Figure 11 shows examples of mass ROIs in the training set, for which the DCNN failed to correctly train in one or both views. In case#1, two lesions appeared within the 128 × 128 pixels ROIs. The lesions were seen clearly in the CC view, but overlapped in the MLO view. The CC-view mass had lower score and the MLO-view mass had a score closer to 1. Case#2 had microcalcifications on a mass and both views scored very low, probably because there were very few mass examples with microcalcifications in the training set and the DCNN did not learn the pattern well. In case#3, the mass appeared larger in CC view, which might yield the higher score than the smaller mass in MLO view. The recognition of small mass near the breast boundary may be improved if more training samples with similar features can be included in the training set. Figure 12 shows examples of mass ROIs from the test set. In case#4, even though the mass was highly spiculated, only half of the mass was imaged in the field of view and the DCNN could not recognize the pattern, resulting in very low scores. In case#5, the candidate location of the object in the CC view detected at the prescreening step was a few slices off the mass center so that the best slice of the object was missed and the scores in all five slices were relatively low. The object in the MLO view was correctly detected resulting in a relatively higher DCNN score. Case#6 is a good example that the DCNN correctly identified the mass with a high score in both views.
FIG. 11.
Examples of TPs from the DBT training set. The DCNN was trained to give a score of 1 for TPs and a score of 0 for FPs. Each ROI is 128 × 128 pixels, extracted from DBT slice of 200 × 200 μm pixels size. Each lesion was extracted as five slices centered at the prescreening object centroid location. The lesion likelihood score shown was the maximum of the five DCNN scores. In case#1, two lesions were connected and appeared clearly in CC view and had a low score, but appeared as a single overlapped lesion in the MLO view and obtained a high score.
FIG. 12.
Examples of TPs from the DBT test set. Case#4 and case#6 were biopsy-proven to be invasive ductal carcinoma and case#5 was fibrocystic disease. The lesion likelihood score shown was the maximum of the DCNN scores from the five slices. In case#4, the lesion was close to the chest wall and only part of the spiculated mass was seen on the right side of the ROIs; the DCNN failed to recognize the mass and gave very low scores for both views.

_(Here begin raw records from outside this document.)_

end Summit.BirchSwinnertonDyer.BirchSwinnertonDyer.Theorems.SignedKatoOffTwo.LayerPairing

/-! ## §2 (S3′) from its published core -/

open CongruenceSubgroup WeierstrassCurve Field IsDedekindDomain NumberField
  Literature.NumberTheory.GaloisRepresentations
  Literature.NumberTheory.EllipticCurves Literature.NumberTheory.EllipticCurves.ModularForms
  Literature.NumberTheory.EllipticCurves.Module Literature.NumberTheory.EllipticCurves.Rank1Residual
  Literature.NumberTheory.EllipticCurves.Kobayashi2003 Literature.NumberTheory.EllipticCurves.Kato2004
  Literature.NumberTheory.EllipticCurves.Kato2004.EulerSystemValues Literature.NumberTheory.EllipticCurves.GreenbergSelmer
  Literature.NumberTheory.EllipticCurves.Sprung2012
  ZpExtension Summit.BirchSwinnertonDyer.Rank1Residual.Supersingular

namespace Summit.BirchSwinnertonDyer.BirchSwinnertonDyer.Theorems.SignedKatoOffTwo.NoPTOfCore

/-- **(S3′) ⟸ CORE.** Hypothesis `hcore` (the PUBLISHED core of the registered stub `stub_layerSideNoPTTwo`, stated ON THE PAIRING):
for every place `v ∋ 2`, habitat datum (`W` non-CM, `r_an = 0`, good supersingular at `2`, `a₂ = 0`, its newform, period ratio and
Pollack pair), height-one `𝔭 ∌ 2`, EVERY pinned `I = 𝐇¹_Γ(T₂E)` and EVERY family of `ℤ₂`-linear layer pairings `pair` with (P1), (P2)
for all `g ∈ Γ_v` and (P3) «residues mod `2^k` = `LayerPairing.layerPairingPk` for the tree's Weil pairings `weilTowerPk`» (so `pair`
is THE `T₂E`-adic local Tate pairing), there are a local lift `g` of the generator, a plus Honda system `d` ((L)(TR)(GEN)(GEN₀)) and a
class `s ∈ I.H` with (ES) `Kato2004.IsEulerSystemClassTwo W hκ I s` and (ERL♭) «for every additive glue `col₀` of `pair` along
`I.proj` and every Coleman pair `(L♯', L♭')` of `col₀ s` w.r.t. `(g, d)`: `ℓ_𝔭(Λ/(L♭')) ≤ ℓ_𝔭(Λ/(L♭))`» (Kato Thm. 12.5 zeta
element + Kobayashi Thm. 6.3 / Sprung §7 read at `p = 2`, with Kobayashi's Honda system).  Conclusion: (S3′) VERBATIM.  Proof: `I` from
`Kato2004.nonempty_iwasawaH1Data_holds`, `pair` + (P1)(P2)(P3) from `LayerPairing.exists_linear_layerPairing`, `ePk := LayerPairing.weilTowerPk W`
with its four structural lemmas and (WEIL) := `LayerPairing.weilTowerPk_two_succ_of_coe_eq`; the rest is `hcore`.
CONDITIONAL on `hcore` only; closes nothing by itself. [cite: Kato2004Asterisque, §12.2 (p. 220), Thm. 12.5 (p. 222), §13.8 (pp. 228–229), §17.13 (p. 279)]
[cite: Kobayashi2003, Thm. 6.3 (p. 11), (8.23) (p. 18)] [cite: PerrinRiou1994Invent, §3.6.1] [cite: Sprung2012, Def. 5.9 (p. 1495), §7]
[cite: SilvermanAEC2009, Prop. III.8.1] -/
theorem layerSideNoPTTwo_of_core
    (hcore :
      ∀ (v : HeightOneSpectrum (𝓞 ℚ)), ((2 : ℕ) : 𝓞 ℚ) ∈ v.asIdeal →
      ∀ (W : WeierstrassCurve ℚ) [W.IsElliptic] [W.IsGloballyMinimal],
        ¬ W.HasCM → W.analyticRank = 0 → GoodSS W 2 → W.frobeniusTrace 2 = 0 →
        ∀ (κ : ZpExtension ℚ 2) (γ : Field.absoluteGaloisGroup ℚ) (hκ : κ.IsCyclotomic),
          κ.IsTopGenerator γ → IsCyclotomicVariable 2 γ →
          ∀ [NeZero (W.conductorNorm ℤ)] (f : CuspForm (Gamma0 (W.conductorNorm ℤ)) 2),
            IsNewformOf W f → ∀ (ϖ : ℚ), (ϖ : ℝ) * W.realPeriodRat = plusPeriod f →
          ∀ (Lplus Lminus : IwasawaAlgebra 2), IsPollackPair f 2 Lplus Lminus →
          ∀ [ContinuousSMul ℤ_[2] (W.tateModule 2)] [Module.Free ℤ_[2] (W.tateModule 2)]
            [Module.Finite ℤ_[2] (W.tateModule 2)],
          ∀ 𝔭 : PrimeSpectrum (IwasawaAlgebra 2), 𝔭.asIdeal.height = 1 →
            PowerSeries.C (2 : ℤ_[2]) ∉ 𝔭.asIdeal →
          ∀ (I : Kato2004.IwasawaH1Data W 2 κ γ)
            (pair : ∀ n : ℕ, H1 (tateRep W 2) (κ.layerSubgroup n) →ₗ[ℤ_[2]]
              (localLayerPointsOfEmb κ (closureEmb (K := ℚ) (v.adicCompletion ℚ)) W n →+ ℤ_[2])),
            -- (P1) projection formula
            (∀ (n : ℕ) (x : H1 (tateRep W 2) (κ.layerSubgroup (n + 1))) (Q : localPoints W (v.adicCompletion ℚ))
              (hQ : Q ∈ localLayerPointsOfEmb κ (closureEmb (K := ℚ) (v.adicCompletion ℚ)) W n),
              pair n (layerCores (tateRep W 2) κ n x) ⟨Q, hQ⟩ =
                pair (n + 1) x ⟨Q, localLayerPointsOfEmb_mono κ (closureEmb (K := ℚ) (v.adicCompletion ℚ)) W (Nat.le_succ n) hQ⟩) →
            -- (P2) Galois invariance, for EVERY `g ∈ Γ_v`
            (∀ (n : ℕ) (g : absoluteGaloisGroup (v.adicCompletion ℚ)) (y : H1 (tateRep W 2) (κ.layerSubgroup n))
              (Q : localPoints W (v.adicCompletion ℚ))
              (hQ : Q ∈ localLayerPointsOfEmb κ (closureEmb (K := ℚ) (v.adicCompletion ℚ)) W n),
              pair n (conjMap (tateRep W 2).toTopRep (κ.layerSubgroup n) (resGalOfEmb (closureEmb (K := ℚ) (v.adicCompletion ℚ)) g) 1 y)
                ⟨g • Q, smul_mem_localLayerPointsOfEmb κ (closureEmb (K := ℚ) (v.adicCompletion ℚ)) W n g hQ⟩ = pair n y ⟨Q, hQ⟩) →
            -- (P3) `pair` IS the `T₂E`-adic local Tate pairing: residues = the (D-layer) pairings for THE Weil pairings of the tree
            (∀ (n k : ℕ) (x : H1 (tateRep W 2) (κ.layerSubgroup n))
              (Q : localLayerPointsOfEmb κ (closureEmb (K := ℚ) (v.adicCompletion ℚ)) W n),
              PadicInt.toZModPow k (pair n x Q) =
                LayerPairing.layerPairingPk W κ v (LayerPairing.weilTowerPk W) (LayerPairing.weilTowerPk_pow W)
                  (LayerPairing.weilTowerPk_add_left W) (LayerPairing.weilTowerPk_add_right W) (LayerPairing.weilTowerPk_smul W)
                  n k x Q) →
          ∃ (g : absoluteGaloisGroup (v.adicCompletion ℚ))
            (_ : κ.IsTopGenerator (resGalOfEmb (closureEmb (K := ℚ) (v.adicCompletion ℚ)) g))
            (d : ℕ → localPoints W (v.adicCompletion ℚ)) (s : I.H),
            (∀ n, d n ∈ localLayerPointsOfEmb κ (closureEmb (K := ℚ) (v.adicCompletion ℚ)) W n) ∧
            (∀ n, localTraceOfEmb κ (closureEmb (K := ℚ) (v.adicCompletion ℚ)) W (n + 1) (n + 2) (d (n + 2)) = -d n) ∧
            (∀ n : ℕ, 1 ≤ n → ∀ P ∈ localLayerPointsOfEmb κ (closureEmb (K := ℚ) (v.adicCompletion ℚ)) W n,
              ∃ B ∈ AddSubgroup.closure (Set.range fun σ : absoluteGaloisGroup (v.adicCompletion ℚ) ↦ σ • d n),
                ∃ P' ∈ localLayerPointsOfEmb κ (closureEmb (K := ℚ) (v.adicCompletion ℚ)) W (n - 1),
                ∃ R ∈ localLayerPointsOfEmb κ (closureEmb (K := ℚ) (v.adicCompletion ℚ)) W n, P = B + P' + 2 • R) ∧
            (∀ P ∈ localLayerPointsOfEmb κ (closureEmb (K := ℚ) (v.adicCompletion ℚ)) W 0,
              ∃ a : ℤ, ∃ R ∈ localLayerPointsOfEmb κ (closureEmb (K := ℚ) (v.adicCompletion ℚ)) W 0, P = a • d 0 + 2 • R) ∧
            Kato2004.IsEulerSystemClassTwo W hκ I s ∧
            (∀ col₀ : I.H →+ (localTowerPointsOfEmb κ (closureEmb (K := ℚ) (v.adicCompletion ℚ)) W →+ ℤ_[2]),
              (∀ (n : ℕ) (x : I.H) (Q : localPoints W (v.adicCompletion ℚ)) (hQ : Q ∈ localLayerPointsOfEmb κ (closureEmb (K := ℚ) (v.adicCompletion ℚ)) W n),
                col₀ x ⟨Q, localLayerPointsOfEmb_le_localTowerPointsOfEmb κ (closureEmb (K := ℚ) (v.adicCompletion ℚ)) W n hQ⟩ = pair n (I.proj n x) ⟨Q, hQ⟩) →
              ∀ Ls Lf : IwasawaAlgebra 2, IsColemanPair κ (closureEmb (K := ℚ) (v.adicCompletion ℚ)) W 0 g d (col₀ s) Ls Lf →
                lengthAt (IwasawaAlgebra 2) (IwasawaAlgebra 2 ⧸ Ideal.span {Lf}) 𝔭 ≤
                  lengthAt (IwasawaAlgebra 2) (IwasawaAlgebra 2 ⧸ Ideal.span {kobayashiL 1 Lplus Lminus}) 𝔭)) :
    ∀ (v : HeightOneSpectrum (𝓞 ℚ)), ((2 : ℕ) : 𝓞 ℚ) ∈ v.asIdeal →
    ∀ (W : WeierstrassCurve ℚ) [W.IsElliptic] [W.IsGloballyMinimal],
      ¬ W.HasCM → W.analyticRank = 0 → GoodSS W 2 → W.frobeniusTrace 2 = 0 →
      ∀ (κ : ZpExtension ℚ 2) (γ : Field.absoluteGaloisGroup ℚ) (hκ : κ.IsCyclotomic),
        κ.IsTopGenerator γ → IsCyclotomicVariable 2 γ →
        ∀ [NeZero (W.conductorNorm ℤ)] (f : CuspForm (Gamma0 (W.conductorNorm ℤ)) 2),
          IsNewformOf W f → ∀ (ϖ : ℚ), (ϖ : ℝ) * W.realPeriodRat = plusPeriod f →
        ∀ (Lplus Lminus : IwasawaAlgebra 2), IsPollackPair f 2 Lplus Lminus →
        ∀ [ContinuousSMul ℤ_[2] (W.tateModule 2)] [Module.Free ℤ_[2] (W.tateModule 2)]
          [Module.Finite ℤ_[2] (W.tateModule 2)],
        ∀ 𝔭 : PrimeSpectrum (IwasawaAlgebra 2), 𝔭.asIdeal.height = 1 →
          PowerSeries.C (2 : ℤ_[2]) ∉ 𝔭.asIdeal →
        ∃ (g : absoluteGaloisGroup (v.adicCompletion ℚ))
          (_ : κ.IsTopGenerator (resGalOfEmb (closureEmb (K := ℚ) (v.adicCompletion ℚ)) g))
          (d : ℕ → localPoints W (v.adicCompletion ℚ))
          (I : Kato2004.IwasawaH1Data W 2 κ γ)
          (pair : ∀ n : ℕ, H1 (tateRep W 2) (κ.layerSubgroup n) →ₗ[ℤ_[2]]
            (localLayerPointsOfEmb κ (closureEmb (K := ℚ) (v.adicCompletion ℚ)) W n →+ ℤ_[2]))
          (s : I.H)
          (ePk : ∀ k : ℕ, geomTorsion W (2 ^ k) → geomTorsion W (2 ^ k) → AlgebraicClosure ℚ)
          (hμ : ∀ k S T, ePk k S T ^ (2 ^ k) = 1)
          (hadd₁ : ∀ k S₁ S₂ T, ePk k (S₁ + S₂) T = ePk k S₁ T * ePk k S₂ T)
          (hadd₂ : ∀ k S T₁ T₂, ePk k S (T₁ + T₂) = ePk k S T₁ * ePk k S T₂)
          (hgal : ∀ k (σ : absoluteGaloisGroup ℚ) (S T : geomTorsion W (2 ^ k)), σ • ePk k S T = ePk k (σ • S) (σ • T)),
          (∀ n, d n ∈ localLayerPointsOfEmb κ (closureEmb (K := ℚ) (v.adicCompletion ℚ)) W n) ∧
          (∀ n, localTraceOfEmb κ (closureEmb (K := ℚ) (v.adicCompletion ℚ)) W (n + 1) (n + 2) (d (n + 2)) = -d n) ∧
          (∀ n : ℕ, 1 ≤ n → ∀ P ∈ localLayerPointsOfEmb κ (closureEmb (K := ℚ) (v.adicCompletion ℚ)) W n,
            ∃ B ∈ AddSubgroup.closure (Set.range fun σ : absoluteGaloisGroup (v.adicCompletion ℚ) ↦ σ • d n),
              ∃ P' ∈ localLayerPointsOfEmb κ (closureEmb (K := ℚ) (v.adicCompletion ℚ)) W (n - 1),
              ∃ R ∈ localLayerPointsOfEmb κ (closureEmb (K := ℚ) (v.adicCompletion ℚ)) W n, P = B + P' + 2 • R) ∧
          (∀ P ∈ localLayerPointsOfEmb κ (closureEmb (K := ℚ) (v.adicCompletion ℚ)) W 0,
            ∃ a : ℤ, ∃ R ∈ localLayerPointsOfEmb κ (closureEmb (K := ℚ) (v.adicCompletion ℚ)) W 0, P = a • d 0 + 2 • R) ∧
          (∀ (n : ℕ) (x : H1 (tateRep W 2) (κ.layerSubgroup (n + 1))) (Q : localPoints W (v.adicCompletion ℚ))
            (hQ : Q ∈ localLayerPointsOfEmb κ (closureEmb (K := ℚ) (v.adicCompletion ℚ)) W n),
            pair n (layerCores (tateRep W 2) κ n x) ⟨Q, hQ⟩ =
              pair (n + 1) x ⟨Q, localLayerPointsOfEmb_mono κ (closureEmb (K := ℚ) (v.adicCompletion ℚ)) W (Nat.le_succ n) hQ⟩) ∧
          (∀ (n : ℕ) (y : H1 (tateRep W 2) (κ.layerSubgroup n)) (Q : localPoints W (v.adicCompletion ℚ))
            (hQ : Q ∈ localLayerPointsOfEmb κ (closureEmb (K := ℚ) (v.adicCompletion ℚ)) W n),
            pair n (conjMap (tateRep W 2).toTopRep (κ.layerSubgroup n) (resGalOfEmb (closureEmb (K := ℚ) (v.adicCompletion ℚ)) g) 1 y)
              ⟨g • Q, smul_mem_localLayerPointsOfEmb κ (closureEmb (K := ℚ) (v.adicCompletion ℚ)) W n g hQ⟩ = pair n y ⟨Q, hQ⟩) ∧
          -- (WEIL) one-step level compatibility of the family `e_k`
          (∀ (k : ℕ) (S' : geomTorsion W (2 ^ (k + 1))) (S : geomTorsion W (2 ^ k)) (T' : geomTorsion W (2 ^ (k + 1)))
            (T : geomTorsion W (2 ^ k)), (S : W.geomPoints) = (2 : ℤ) • (S' : W.geomPoints) →
            (T' : W.geomPoints) = (T : W.geomPoints) → ePk (k + 1) S' T' = ePk k S T) ∧
          -- (P3) the residue clause: `pair` is THE local Tate pairing of the (D-layer) construction
          (∀ (n k : ℕ) (x : H1 (tateRep W 2) (κ.layerSubgroup n))
            (Q : localLayerPointsOfEmb κ (closureEmb (K := ℚ) (v.adicCompletion ℚ)) W n),
            PadicInt.toZModPow k (pair n x Q) = LayerPairing.layerPairingPk W κ v ePk hμ hadd₁ hadd₂ hgal n k x Q) ∧
          Kato2004.IsEulerSystemClassTwo W hκ I s ∧
          (∀ col₀ : I.H →+ (localTowerPointsOfEmb κ (closureEmb (K := ℚ) (v.adicCompletion ℚ)) W →+ ℤ_[2]),
            (∀ (n : ℕ) (x : I.H) (Q : localPoints W (v.adicCompletion ℚ)) (hQ : Q ∈ localLayerPointsOfEmb κ (closureEmb (K := ℚ) (v.adicCompletion ℚ)) W n),
              col₀ x ⟨Q, localLayerPointsOfEmb_le_localTowerPointsOfEmb κ (closureEmb (K := ℚ) (v.adicCompletion ℚ)) W n hQ⟩ = pair n (I.proj n x) ⟨Q, hQ⟩) →
            ∀ Ls Lf : IwasawaAlgebra 2, IsColemanPair κ (closureEmb (K := ℚ) (v.adicCompletion ℚ)) W 0 g d (col₀ s) Ls Lf →
              lengthAt (IwasawaAlgebra 2) (IwasawaAlgebra 2 ⧸ Ideal.span {Lf}) 𝔭 ≤
                lengthAt (IwasawaAlgebra 2) (IwasawaAlgebra 2 ⧸ Ideal.span {kobayashiL 1 Lplus Lminus}) 𝔭) := by
  intro v hv W _ _ hcm hr hss ha κ γ hκ hγ hvar _ f hf ϖ hϖ Lplus Lminus hPol _ _ _ 𝔭 h𝔭 h2
  -- the pinned `𝐇¹_Γ(T₂E)` (Kato (12.2.1), tree theorem)
  obtain ⟨I⟩ := (Kato2004.nonempty_iwasawaH1Data_holds W 2 κ γ hκ hγ :
    Nonempty (Kato2004.IwasawaH1Data W 2 κ γ))
  -- THE layer pairings of the (D-layer) construction with (P3), (P1), (P2) (tree theorem, w3 g4)
  obtain ⟨pair, hP3, hP1, hP2⟩ := LayerPairing.exists_linear_layerPairing W κ v hκ hv
  -- the published core
  obtain ⟨g, hg, d, s, hL, hTR, hGEN, hGEN0, hES, hERL⟩ :=
    hcore v hv W hcm hr hss ha κ γ hκ hγ hvar f hf ϖ hϖ Lplus Lminus hPol 𝔭 h𝔭 h2 I pair hP1 hP2 hP3
  exact ⟨g, hg, d, I, pair, s, LayerPairing.weilTowerPk W, LayerPairing.weilTowerPk_pow W,
    LayerPairing.weilTowerPk_add_left W, LayerPairing.weilTowerPk_add_right W, LayerPairing.weilTowerPk_smul W,
    hL, hTR, hGEN, hGEN0, hP1, fun n y Q hQ ↦ hP2 n g y Q hQ,
    fun k S' S T' T hS hT ↦ LayerPairing.weilTowerPk_two_succ_of_coe_eq W k S' S T' T hS hT, hP3, hES, hERL⟩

Fotin et al.60 reported 89% sensitivity at 3.25 FPs/volume for 344 DBT volumes with suspicious and malignant lesions. For 123 patients with malignant lesions from three centers, Morra et al.,61 showed a performance of 89% sensitivity at 2.7 ± 1.8 FP/volume. Schie et al.62 used a data set of 192 patients with 49 patients having at least one malignant mass to develop CAD method for malignant masses, resulting in 79% sensitivity at 3 FPs/volume. These studies reported the lesion-based detection performance for malignant masses. In comparison, our study obtained 80% sensitivity at 2.94 FPs/volume for 94 DBT volumes with 89 lesions (30 malignant and 59 benign).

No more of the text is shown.